TUESDAY, Oct. 30 (HealthDay News) -- U.S. Medicare spending on the elderly has grown nearly three times faster than its Canadian counterpart, according to a study published online Oct. 29 in the Archives of Internal Medicine.
David U. Himmelstein, M.D., and Steffie Woolhandler, M.D., M.P.H., from the City University of New York in New York City, analyzed Medicare spending for persons older than 64 years in Canada and the United States for 1971 through 2009, with particular emphasis on changes since 1980. Medicare part D (implemented in 2006) was excluded from the analysis.

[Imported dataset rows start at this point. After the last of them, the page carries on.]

/-- `P` on a homogeneous class. -/
@[simp]
theorem parityOp_lof (k : ℕ) (x : singularCohomology ℂ ℂ Y k) :
    parityOp Y (ofDegree ℂ Y k x) = ((-1 : ℂ) ^ k) • ofDegree ℂ Y k x := by
  simp only [parityOp, toModule_lof, LinearMap.smul_apply]

/-- The degree-`m` component of `P w` is `(-1)^m w_m`. -/
theorem parityOp_apply_apply (w : totalCohomology ℂ Y) (m : ℕ) :
    (parityOp Y w) m = ((-1 : ℂ) ^ m) • w m := by
  induction w using DirectSum.induction_on with
  | zero => simp only [map_zero, DirectSum.zero_apply, smul_zero]
  | of i y =>
    rw [← DirectSum.lof_eq_of ℂ, show lof ℂ ℕ (fun k ↦ singularCohomology ℂ ℂ Y k) i y =
      ofDegree ℂ Y i y from rfl, parityOp_lof]
    by_cases hi : i = m
    · subst hi
      simp only [ofDegree, DirectSum.lof_eq_of, DirectSum.smul_apply, DirectSum.of_eq_same]
    · simp only [ofDegree, DirectSum.lof_eq_of, DirectSum.smul_apply,
        DirectSum.of_eq_of_ne (β := fun k ↦ singularCohomology ℂ ℂ Y k) i m y (Ne.symm hi), smul_zero]
  | add w w' hw hw' => rw [map_add, DirectSum.add_apply, DirectSum.add_apply, hw, hw', smul_add]

/-- `P` is multiplicative for the total cup product. -/
theorem parityOp_totalCup (v w : totalCohomology ℂ Y) :
    parityOp Y (totalCup ℂ Y v w) = totalCup ℂ Y (parityOp Y v) (parityOp Y w) := by
  suffices h : (totalCup ℂ Y).compr₂ (parityOp Y) =
      ((totalCup ℂ Y).comp (parityOp Y)).compl₂ (parityOp Y) by
    have := LinearMap.congr_fun₂ h v w
    simpa only [LinearMap.compr₂_apply, LinearMap.compl₂_apply, LinearMap.comp_apply] using this
  refine linearMap_ext ℂ fun p ↦ LinearMap.ext fun x ↦ linearMap_ext ℂ fun q ↦ LinearMap.ext fun y ↦ ?_
  simp only [LinearMap.coe_comp, Function.comp_apply, LinearMap.compr₂_apply, LinearMap.compl₂_apply,
    totalCup_lof, parityOp_lof, map_smul, LinearMap.smul_apply, smul_smul, pow_add]
  rw [mul_comm]

/-! ### Pull-backs on `H*` -/

/-- `f^*` is multiplicative for the total cup product (`cupProduct_map` degreewise). -/
theorem totalPullback_totalCup {Y' : Type u} [TopologicalSpace Y'] (f : C(Y, Y'))
    (v w : totalCohomology ℂ Y') :
    totalPullback ℂ f (totalCup ℂ Y' v w) =
      totalCup ℂ Y (totalPullback ℂ f v) (totalPullback ℂ f w) := by
  suffices h : (totalCup ℂ Y').compr₂ (totalPullback ℂ f) =
      ((totalCup ℂ Y).comp (totalPullback ℂ f)).compl₂ (totalPullback ℂ f) by
    have := LinearMap.congr_fun₂ h v w
    simpa only [LinearMap.compr₂_apply, LinearMap.compl₂_apply, LinearMap.comp_apply] using this
  refine linearMap_ext ℂ fun p ↦ LinearMap.ext fun x ↦ linearMap_ext ℂ fun q ↦ LinearMap.ext fun y ↦ ?_
  simp only [LinearMap.coe_comp, Function.comp_apply, LinearMap.compr₂_apply, LinearMap.compl₂_apply,
    totalCup_lof, totalPullback_lof]
  congr 1
  exact cupProduct_map f rfl x y

/-- `(f ∘ g)^* = g^* f^*` on `H*` (as a product in `gl(H*)`, `Y' = Y`). -/
theorem totalPullback_comp_eq_mul (g f : C(Y, Y)) :
    totalPullback ℂ (f.comp g) = totalPullback ℂ g * totalPullback ℂ f := by
  refine linearMap_ext ℂ fun k ↦ LinearMap.ext fun x ↦ ?_
  simp only [LinearMap.coe_comp, Function.comp_apply, Module.End.mul_apply, totalPullback_lof,
    singularCohomology.map_comp, ModuleCat.comp_apply]

/-- `id^* = 1` on `H*`. -/
theorem totalPullback_id_eq_one : totalPullback ℂ (ContinuousMap.id Y) = 1 := by
  refine linearMap_ext ℂ fun k ↦ LinearMap.ext fun x ↦ ?_
  simp only [LinearMap.coe_comp, Function.comp_apply, totalPullback_lof, singularCohomology.map_id,
    Module.End.one_apply]
  rfl

/-- `f^*` preserves degrees: it commutes with `h`. -/
theorem degreeOperator_mul_totalPullback (N : ℕ) (f : C(Y, Y)) :
    degreeOperator ℂ Y N * totalPullback ℂ f = totalPullback ℂ f * degreeOperator ℂ Y N := by
  refine linearMap_ext ℂ fun k ↦ LinearMap.ext fun x ↦ ?_
  simp only [LinearMap.coe_comp, Function.comp_apply, Module.End.mul_apply, totalPullback_lof,
    degreeOperator_lof, map_smul]

/-- If `f^* ℓ = ℓ` then `f^*` commutes with `L_ℓ`. -/
theorem totalLefschetz_mul_totalPullback (f : C(Y, Y)) {ℓ : singularCohomology ℂ ℂ Y 2}
    (hℓ : singularCohomology.map ℂ ℂ f 2 ℓ = ℓ) :
    totalLefschetz ℓ * totalPullback ℂ f = totalPullback ℂ f * totalLefschetz ℓ := by
  refine linearMap_ext ℂ fun k ↦ LinearMap.ext fun x ↦ ?_
  simp only [LinearMap.coe_comp, Function.comp_apply, Module.End.mul_apply, totalPullback_lof,
    totalLefschetz_lof, lefschetzOperator_apply]
  rw [cupProduct_map, hℓ]

/-- Conjugation `Λ ↦ f^* Λ g^*` by mutually inverse pull-backs fixing `ℓ` preserves dual Lefschetz
operators of `ℓ`. -/
theorem isDualLefschetz_conj_totalPullback {N : ℕ} (f g : C(Y, Y))
    (hfg : totalPullback ℂ f * totalPullback ℂ g = 1)
    {ℓ : singularCohomology ℂ ℂ Y 2} (hℓf : singularCohomology.map ℂ ℂ f 2 ℓ = ℓ)
    (hℓg : singularCohomology.map ℂ ℂ g 2 ℓ = ℓ) {Λ : Module.End ℂ (totalCohomology ℂ Y)}
    (hΛ : IsDualLefschetz N ℓ Λ) :
    IsDualLefschetz N ℓ (totalPullback ℂ f * Λ * totalPullback ℂ g) := by
  have heT := totalLefschetz_mul_totalPullback f hℓf
  have heS := totalLefschetz_mul_totalPullback g hℓg
  have hhT := degreeOperator_mul_totalPullback N f
  have hhS := degreeOperator_mul_totalPullback N g
  refine ⟨hΛ.h_ne_zero, ?_, lie_degreeOperator_totalLefschetz N ℓ, ?_⟩
  · have e1 : ⁅totalLefschetz ℓ, totalPullback ℂ f * Λ * totalPullback ℂ g⁆ =
        totalPullback ℂ f * ⁅totalLefschetz ℓ, Λ⁆ * totalPullback ℂ g := by
      rw [Ring.lie_def, Ring.lie_def, mul_sub, sub_mul, ← mul_assoc, ← mul_assoc, heT,
        mul_assoc (totalPullback ℂ f * Λ) (totalPullback ℂ g) (totalLefschetz ℓ), ← heS]
      simp only [mul_assoc]
    rw [e1, hΛ.lie_e_f, ← hhT, mul_assoc, hfg, mul_one]
  · have e1 : ⁅degreeOperator ℂ Y N, totalPullback ℂ f * Λ * totalPullback ℂ g⁆ =
        totalPullback ℂ f * ⁅degreeOperator ℂ Y N, Λ⁆ * totalPullback ℂ g := by
      rw [Ring.lie_def, Ring.lie_def, mul_sub, sub_mul, ← mul_assoc, ← mul_assoc, hhT,
        mul_assoc (totalPullback ℂ f * Λ) (totalPullback ℂ g) (degreeOperator ℂ Y N), ← hhS]
      simp only [mul_assoc]
    have e2 : ∀ P Q : Module.End ℂ (totalCohomology ℂ Y),
        totalPullback ℂ f * (P - Q) * totalPullback ℂ g =
          totalPullback ℂ f * P * totalPullback ℂ g - totalPullback ℂ f * Q * totalPullback ℂ g :=
      fun P Q ↦ by rw [mul_sub, sub_mul]
    have e3 : ⁅degreeOperator ℂ Y N, Λ⁆ = 0 - (Λ + Λ) := by
      rw [hΛ.lie_h_f_nsmul, two_nsmul, zero_sub]
    rw [e1, e3, e2, mul_zero, zero_mul, mul_add, add_mul, zero_sub, two_nsmul]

The researchers found that the U.S. Medicare spending per elderly enrollee increased from $1,215 in 1980 to $9,446 in 2009 (an inflation-adjusted increase of 198.7 percent). For Canada, the comparable increase was 73.0 percent (from $2,141 to $9,292). Canada offers more comprehensive benefits covering about 80 percent of seniors' total health costs versus about 50 percent in U.S. Medicare, as seen in the higher base-year spending. Had U.S. costs risen at the lower Canadian rate, the projected savings would have totaled $154.2 billion in 2009 and $2.156 trillion for the period 1980 through 2009. U.S. costs increased 374.1 percent compared with 126.3 percent for Canada in the 1971 to 2009 period, with estimated foregone savings of $2.9024 trillion.
"Medicare spending has grown nearly three times faster in the United States than in Canada since 1980," the authors write. "To some, U.S. Medicare's grim financial health suggests an even grimmer conclusion: it can no longer keep its promise of all needed care for the elderly population."